Your answer should be the lines from the start of the records through the line with "Φ^birat = Φ^birat", copied word for word.

↓

import Literature.AlgebraicGeometry.Frobenioids.UnitTrivializationModelComparisonCanonical
import Literature.AlgebraicGeometry.Frobenioids.PerfectionModelFull
import Literature.AlgebraicGeometry.Frobenioids.PerfectionFunctorialityComplements
import Literature.AlgebraicGeometry.Frobenioids.FrobenioidNatIso
import Literature.AlgebraicGeometry.Frobenioids.PreFrobenioidEquivalenceTransport
import HarnessLib

/-!
# Frobenioids I, Prop. 5.3: `(C^un-tr)^pf` is equivalent to the model Frobenioid of the perfected data
# `(Φ^pf, (Φ^birat)^pf)` — row P53/L04 at THE constructions

Mochizuki, *The geometry of Frobenioids I: the general theory*, Kyushu J. Math. **62** (2008) 293–400,
§5, Prop. 5.3 p. 103 ll. 16–19 [cite: MochizukiFrdI2008, Prop. 5.3 p.103]: "Moreover, the Frobenioid
`C^un-tr` (respectively, `(C^un-tr)^pf`) … is of model type … and may be obtained as the model Frobenioid
associated to the divisor monoid `Φ` (respectively, `Φ^pf`) … and the rational function monoid `Φ^birat`
(respectively, `ℚ · Φ^birat = Φ^birat ⊗_ℤ ℚ = (Φ^birat)^pf`)"; proof p. 103 ll. 34–36 ("follow immediately
from the definitions and Theorem 5.2, (ii), (iv)"); Prop. 5.5 (iv) p. 104 (perfection of a model Frobenioid).

PROOF-ONLY assembly (cell abc-iut, sub-DAG `plan/L1/SUBDAG-FrdI-Prop53-Cor54.md` row P53/L04, released to
this seat by the W3 holder abc-iut-w5-d137; seat abc-iut-L1-d5 gen 4). For a Frobenioid `C → F_Φ` (`hF`),
THE perfection `(C^un-tr)^pf` (seat abc-iut-L1-d9's `PreFrobenioid.Perfection (isFrobenioid_untr hF)`) is
compared with the model Frobenioid of the perfected data in three landed steps:
* `C^un-tr ≌ untrModel F` — this lineage's `PreFrobenioid.untrComparison` (Thm. 5.2 (iv) at `C^un-tr`,
  `UnitTrivializationModelComparisonCanonical.lean`), compatible with the functors to `F_Φ`; hence
  (`isFrobeniusCompatible_untrComparison`, via seat abc-iut-L6-t9's `FrobenioidNatIso` dictionary and seat
  abc-iut-L6-t6's `PreFrobenioidEquivalenceTransport`) it carries arrows of Frobenius type to arrows of
  Frobenius type of the same degree, so that
* its perfection `(C^un-tr)^pf ⥤ (untrModel F)^pf` (seat abc-iut-L1-d9/d1's `Perfection.map`) is an
  equivalence (`Perfection.map_isEquivalence`) lying over `D` (`nonempty_map_untrComparison_baseIso`, from
  `Perfection.baseMap_repMap_comp`), and
* `(untrModel F)^pf ≌` the model Frobenioid of `(Φ^pf, (Φ^birat)^pf, Div^pf)` — Prop. 5.5 (iv) for THE
  perfection of a model Frobenioid (seats abc-iut-w5-d120 / L1-d9, `Perfection.ModelPf.toModelPf_isEquivalence`,
  over `D` by `toModelPfBaseIso`).
Result: `PreFrobenioid.exists_untrPf_comparison_overBase`. Hypotheses BY NAME, in the currency of the
Prop. 5.5 sub-DAG: the standing hypotheses of Thm. 5.2 for the data `(Φ, Φ^birat)` (`ModelFrobenioid.Hypotheses`,
whose only non-automatic clause is "`Φ^birat` is a monoid on `D`", row P53/L02d) and perfected divisor data
`Div^pf` (`IsPerfectedDiv`, the binder of the typed slot `FrdI.Prop55Sub.Prop55iv_pf`). The identification
of the perfected data `((Φ^birat)^pf, Div^pf)` with seat abc-iut-L1-t5's rendering `ℚ · Φ^birat ⊆ (Φ^pf)^gp`
(`GpSubfunctor.perfection`, the data of `PreFrobenioid.untrPfModel`) is NOT made here (recorded residual of
the schema `PreFrobenioid.Prop53_untrPf`). No definitions; nothing here bears on [IUTchIII] Cor. 3.12.
-/

noncomputable section

namespace Literature.AlgebraicGeometry.Frobenioids

open CategoryTheory Opposite

universe w v v' u u'

namespace PreFrobenioid

variable {D : Type u} [Category.{v} D] {Φ : Dᵒᵖ ⥤ CommMonCat.{w}}
  {C : Type u'} [Category.{v'} C] {F : C ⥤ ElemFrobenioid Φ}

open PreFrobenioidData (ofFunctor)

/-! ### The comparison `C^un-tr ≌ untrModel F` is compatible with arrows of Frobenius type -/

/-- **`untrComparison` carries arrows of Frobenius type to arrows of Frobenius type of the same Frobenius
degree** (it is `1`-compatible with the functors to `F_Φ`: Frobenius type and `deg_Fr` are read in `F_Φ`
up to the comparison isomorphism). [cite: MochizukiFrdI2008, Thm. 5.2 (iv) p.101] -/
theorem isFrobeniusCompatible_untrComparison (hF : IsFrobenioid F)
    (h : ModelFrobenioid.Hypotheses Φ (biratSubfunctor F).toMonoid) :
    IsFrobeniusCompatible (untrFunctor hF)
      (ModelFrobenioid.toElem Φ (biratSubfunctor F).toMonoid (biratSubfunctor F).incl)
      (untrComparison F hF).functor := by
  obtain ⟨i⟩ := untrComparison_compToElem hF
  have hP : IsPreFrobenioid Φ
      (ModelFrobenioid.toElem Φ (biratSubfunctor F).toMonoid (biratSubfunctor F).incl) :=
    (h.isFrobenioid Φ (biratSubfunctor F).toMonoid (biratSubfunctor F).incl).isPreFrobenioid
  have hΦ : ∀ A : D, IsSharp (Φ.obj (op A)) := fun A => (hP.isDivisorial A).isSharp
  refine ⟨fun A B f hf => ?_, fun A B f hf => ?_⟩
  · exact (isFrobeniusType_equivalence_iff (untrComparison F hF) hP f).mp
      ((StructureIso.isFrobeniusType_iff i hΦ f).mp hf)
  · change degFr ((untrComparison F hF).functor ⋙
        ModelFrobenioid.toElem Φ (biratSubfunctor F).toMonoid (biratSubfunctor F).incl) f = _
    exact (StructureIso.degFr_eq i f).symm

/-- `untrComparison` lies over `D` up to the base components `b_A` of the comparison isomorphism:
`Base(e φ) ≫ b_B = b_A ≫ Base(φ)`. [cite: MochizukiFrdI2008, Thm. 5.2 (iv) p.101] -/
theorem base_untrComparison_map_comm (hF : IsFrobenioid F)
    (i : (untrComparison F hF).functor ⋙
        ModelFrobenioid.toElem Φ (biratSubfunctor F).toMonoid (biratSubfunctor F).incl ≅ untrFunctor hF)
    {P Q : (ofFunctor Φ F).Untr} (ψ : P ⟶ Q) :
    Base (ModelFrobenioid.toElem Φ (biratSubfunctor F).toMonoid (biratSubfunctor F).incl)
        ((untrComparison F hF).functor.map ψ) ≫ ElemFrobenioid.Base (i.hom.app Q) =
      ElemFrobenioid.Base (i.hom.app P) ≫ Base (untrFunctor hF) ψ := by
  rw [StructureIso.base_eq i ψ, StructureIso.base_hom_inv_app_assoc]
  rfl

/-! ### The perfected comparison `(C^un-tr)^pf ⥤ (untrModel F)^pf` lies over `D` -/

/-- **The perfected comparison lies over `D`**: `(untrComparison)^pf ⋙ Base ≅ Base`, componentwise the base
components `b_A` of the comparison isomorphism (the chosen Frobenius arrows lie under their sources,
`Perfection.baseMap_repMap_comp`). [cite: MochizukiFrdI2008, Prop. 5.3 p.103] -/
theorem nonempty_map_untrComparison_baseIso (hF : IsFrobenioid F)
    (h : ModelFrobenioid.Hypotheses Φ (biratSubfunctor F).toMonoid) :
    Nonempty (Perfection.map (hF₁ := isFrobenioid_untr hF)
        (hF₂ := h.isFrobenioid Φ (biratSubfunctor F).toMonoid (biratSubfunctor F).incl)
        (isFrobeniusCompatible_untrComparison hF h) ⋙
          (Perfection.ops (h.isFrobenioid Φ (biratSubfunctor F).toMonoid (biratSubfunctor F).incl)).base ≅
      (Perfection.ops (isFrobenioid_untr hF)).base) := by
  obtain ⟨i⟩ := untrComparison_compToElem hF
  -- notation-free abbreviations
  let G := ModelFrobenioid.toElem Φ (biratSubfunctor F).toMonoid (biratSubfunctor F).incl
  let hG : IsFrobenioid G := h.isFrobenioid Φ (biratSubfunctor F).toMonoid (biratSubfunctor F).incl
  let E := untrComparison F hF
  let hΨ := isFrobeniusCompatible_untrComparison hF h
  refine ⟨NatIso.ofComponents (fun X =>
    { hom := ElemFrobenioid.Base (i.hom.app X.obj)
      inv := ElemFrobenioid.Base (i.inv.app X.obj)
      hom_inv_id := StructureIso.base_hom_inv_app i X.obj
      inv_hom_id := StructureIso.base_inv_hom_app i X.obj }) ?_⟩
  intro X Y f
  obtain ⟨r, rfl⟩ := Perfection.Hom.mk_surjective f
  change (Perfection.repMap (hF₁ := isFrobenioid_untr hF) (hF₂ := hG) hΨ r).baseMap ≫
      ElemFrobenioid.Base (i.hom.app Y.obj) = ElemFrobenioid.Base (i.hom.app X.obj) ≫ r.baseMap
  haveI : IsIso (Base (untrFunctor hF) (frob (isFrobenioid_untr hF) Y.obj r.L.b)) :=
    isIso_base_frob (isFrobenioid_untr hF) Y.obj r.L.b
  refine (cancel_mono (Base (untrFunctor hF) (frob (isFrobenioid_untr hF) Y.obj r.L.b))).mp ?_
  -- the four compatibilities to be pasted
  have e₁ := Perfection.baseMap_repMap_comp (hF₁ := isFrobenioid_untr hF) (hF₂ := hG) hΨ r
  have nY := base_untrComparison_map_comm hF i (frob (isFrobenioid_untr hF) Y.obj r.L.b)
  have nX := base_untrComparison_map_comm hF i (frob (isFrobenioid_untr hF) X.obj r.L.a)
  have nr := base_untrComparison_map_comm hF i r.hom
  have e₂ : r.baseMap ≫ Base (untrFunctor hF) (frob (isFrobenioid_untr hF) Y.obj r.L.b) =
      Base (untrFunctor hF) (frob (isFrobenioid_untr hF) X.obj r.L.a) ≫ Base (untrFunctor hF) r.hom := by
    unfold Perfection.Rep.baseMap
    simp only [Category.assoc, baseInvFrob_base_frob, Category.comp_id]
  calc ((Perfection.repMap (hF₁ := isFrobenioid_untr hF) (hF₂ := hG) hΨ r).baseMap ≫
          ElemFrobenioid.Base (i.hom.app Y.obj)) ≫ Base (untrFunctor hF) (frob (isFrobenioid_untr hF) Y.obj r.L.b)
      = (Perfection.repMap (hF₁ := isFrobenioid_untr hF) (hF₂ := hG) hΨ r).baseMap ≫
          (ElemFrobenioid.Base (i.hom.app Y.obj) ≫ Base (untrFunctor hF) (frob (isFrobenioid_untr hF) Y.obj r.L.b)) :=
        Category.assoc _ _ _
    _ = (Perfection.repMap (hF₁ := isFrobenioid_untr hF) (hF₂ := hG) hΨ r).baseMap ≫
          (Base G (E.functor.map (frob (isFrobenioid_untr hF) Y.obj r.L.b)) ≫
            ElemFrobenioid.Base (i.hom.app (frobPow (isFrobenioid_untr hF) Y.obj r.L.b))) :=
        (congrArg ((Perfection.repMap (hF₁ := isFrobenioid_untr hF) (hF₂ := hG) hΨ r).baseMap ≫ ·) nY).symm
    _ = ((Perfection.repMap (hF₁ := isFrobenioid_untr hF) (hF₂ := hG) hΨ r).baseMap ≫
          Base G (E.functor.map (frob (isFrobenioid_untr hF) Y.obj r.L.b))) ≫
            ElemFrobenioid.Base (i.hom.app (frobPow (isFrobenioid_untr hF) Y.obj r.L.b)) :=
        (Category.assoc _ _ _).symm
    _ = (Base G (E.functor.map (frob (isFrobenioid_untr hF) X.obj r.L.a)) ≫ Base G (E.functor.map r.hom)) ≫
            ElemFrobenioid.Base (i.hom.app (frobPow (isFrobenioid_untr hF) Y.obj r.L.b)) :=
        congrArg (· ≫ ElemFrobenioid.Base (i.hom.app (frobPow (isFrobenioid_untr hF) Y.obj r.L.b))) e₁
    _ = Base G (E.functor.map (frob (isFrobenioid_untr hF) X.obj r.L.a)) ≫ (Base G (E.functor.map r.hom) ≫
            ElemFrobenioid.Base (i.hom.app (frobPow (isFrobenioid_untr hF) Y.obj r.L.b))) :=
        Category.assoc _ _ _
    _ = Base G (E.functor.map (frob (isFrobenioid_untr hF) X.obj r.L.a)) ≫
          (ElemFrobenioid.Base (i.hom.app (frobPow (isFrobenioid_untr hF) X.obj r.L.a)) ≫
            Base (untrFunctor hF) r.hom) :=
        congrArg (Base G (E.functor.map (frob (isFrobenioid_untr hF) X.obj r.L.a)) ≫ ·) nr
    _ = (Base G (E.functor.map (frob (isFrobenioid_untr hF) X.obj r.L.a)) ≫
          ElemFrobenioid.Base (i.hom.app (frobPow (isFrobenioid_untr hF) X.obj r.L.a))) ≫
            Base (untrFunctor hF) r.hom :=
        (Category.assoc _ _ _).symm
    _ = (ElemFrobenioid.Base (i.hom.app X.obj) ≫ Base (untrFunctor hF) (frob (isFrobenioid_untr hF) X.obj r.L.a)) ≫
            Base (untrFunctor hF) r.hom :=
        congrArg (· ≫ Base (untrFunctor hF) r.hom) nX
    _ = ElemFrobenioid.Base (i.hom.app X.obj) ≫
          (Base (untrFunctor hF) (frob (isFrobenioid_untr hF) X.obj r.L.a) ≫ Base (untrFunctor hF) r.hom) :=
        Category.assoc _ _ _
    _ = ElemFrobenioid.Base (i.hom.app X.obj) ≫
          (r.baseMap ≫ Base (untrFunctor hF) (frob (isFrobenioid_untr hF) Y.obj r.L.b)) :=
        (congrArg (ElemFrobenioid.Base (i.hom.app X.obj) ≫ ·) e₂).symm
    _ = (ElemFrobenioid.Base (i.hom.app X.obj) ≫ r.baseMap) ≫
          Base (untrFunctor hF) (frob (isFrobenioid_untr hF) Y.obj r.L.b) :=
        (Category.assoc _ _ _).symm

/-! ### Row P53/L04 at THE constructions -/

/-- **[FrdI] Prop. 5.3, `(C^un-tr)^pf` clause, at THE constructions**: for a Frobenioid `C → F_Φ`, THE
perfection of THE unit-trivialisation `(C^un-tr)^pf` is equivalent — over `D` — to the model Frobenioid of
the perfected data `(Φ^pf, (Φ^birat)^pf, Div^pf)`, granted the standing hypotheses of Thm. 5.2 for
`(Φ, Φ^birat)` (`h`, row P53/L02d being its only non-automatic clause) and perfected divisor data `Div^pf`
(`hDiv`, the binder of the typed Prop. 5.5 (iv) slot): the composite of the perfected comparison
`(C^un-tr)^pf ⥲ (untrModel F)^pf` (Thm. 5.2 (iv) at `C^un-tr` + functoriality of the perfection along
equivalences) with Prop. 5.5 (iv) for the model Frobenioid `untrModel F`. [cite: MochizukiFrdI2008, Prop. 5.3 p.103] -/
theorem exists_untrPf_comparison_overBase (hF : IsFrobenioid F)
    (h : ModelFrobenioid.Hypotheses Φ (biratSubfunctor F).toMonoid)
    (DivBpf : perfectionFunctor (biratSubfunctor F).toMonoid ⟶ monoidGp (perfectionFunctor Φ))
    (hDiv : IsPerfectedDiv Φ (biratSubfunctor F).toMonoid (biratSubfunctor F).incl DivBpf) :
    ∃ e : Perfection (isFrobenioid_untr hF) ≌
        ModelFrobenioid (perfectionFunctor Φ) (perfectionFunctor (biratSubfunctor F).toMonoid) DivBpf,
      Nonempty (e.functor ⋙ ModelFrobenioid.baseFunctor _ _ _ ≅ (Perfection.ops (isFrobenioid_untr hF)).base) := by
  let hG : IsFrobenioid (ModelFrobenioid.toElem Φ (biratSubfunctor F).toMonoid (biratSubfunctor F).incl) :=
    h.isFrobenioid Φ (biratSubfunctor F).toMonoid (biratSubfunctor F).incl
  let hΨ := isFrobeniusCompatible_untrComparison hF h
  haveI := Perfection.map_isEquivalence (hF₁ := isFrobenioid_untr hF) (hF₂ := hG) (untrComparison F hF) hΨ
  haveI := Perfection.ModelPf.toModelPf_isEquivalence (hF := hG) DivBpf h.isGroupLike_rat hDiv h.isDivisorial
  obtain ⟨j⟩ := nonempty_map_untrComparison_baseIso hF h
  refine ⟨(Perfection.map (hF₁ := isFrobenioid_untr hF) (hF₂ := hG) hΨ).asEquivalence.trans
      (Perfection.ModelPf.toModelPf hG DivBpf h.isGroupLike_rat hDiv).asEquivalence, ⟨?_⟩⟩
  exact Functor.associator _ _ _ ≪≫
    Functor.isoWhiskerLeft _ (Perfection.ModelPf.toModelPfBaseIso hG DivBpf h.isGroupLike_rat hDiv) ≪≫ j

end PreFrobenioid

end Literature.AlgebraicGeometry.Frobenioids

end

↑

*Response to the task:*
import Literature.AlgebraicGeometry.Frobenioids.UnitTrivializationModelComparisonCanonical
import Literature.AlgebraicGeometry.Frobenioids.PerfectionModelFull
import Literature.AlgebraicGeometry.Frobenioids.PerfectionFunctorialityComplements
import Literature.AlgebraicGeometry.Frobenioids.FrobenioidNatIso
import Literature.AlgebraicGeometry.Frobenioids.PreFrobenioidEquivalenceTransport
import HarnessLib

/-!
# Frobenioids I, Prop. 5.3: `(C^un-tr)^pf` is equivalent to the model Frobenioid of the perfected data
# `(Φ^pf, (Φ^birat)^pf)` — row P53/L04 at THE constructions

Mochizuki, *The geometry of Frobenioids I: the general theory*, Kyushu J. Math. **62** (2008) 293–400,
§5, Prop. 5.3 p. 103 ll. 16–19 [cite: MochizukiFrdI2008, Prop. 5.3 p.103]: "Moreover, the Frobenioid
`C^un-tr` (respectively, `(C^un-tr)^pf`) … is of model type … and may be obtained as the model Frobenioid
associated to the divisor monoid `Φ` (respectively, `Φ^pf`) … and the rational function monoid `Φ^birat`
(respectively, `ℚ · Φ^birat = Φ^birat ⊗_ℤ ℚ = (Φ^birat)^pf`)"; proof p. 103 ll. 34–36 ("follow immediately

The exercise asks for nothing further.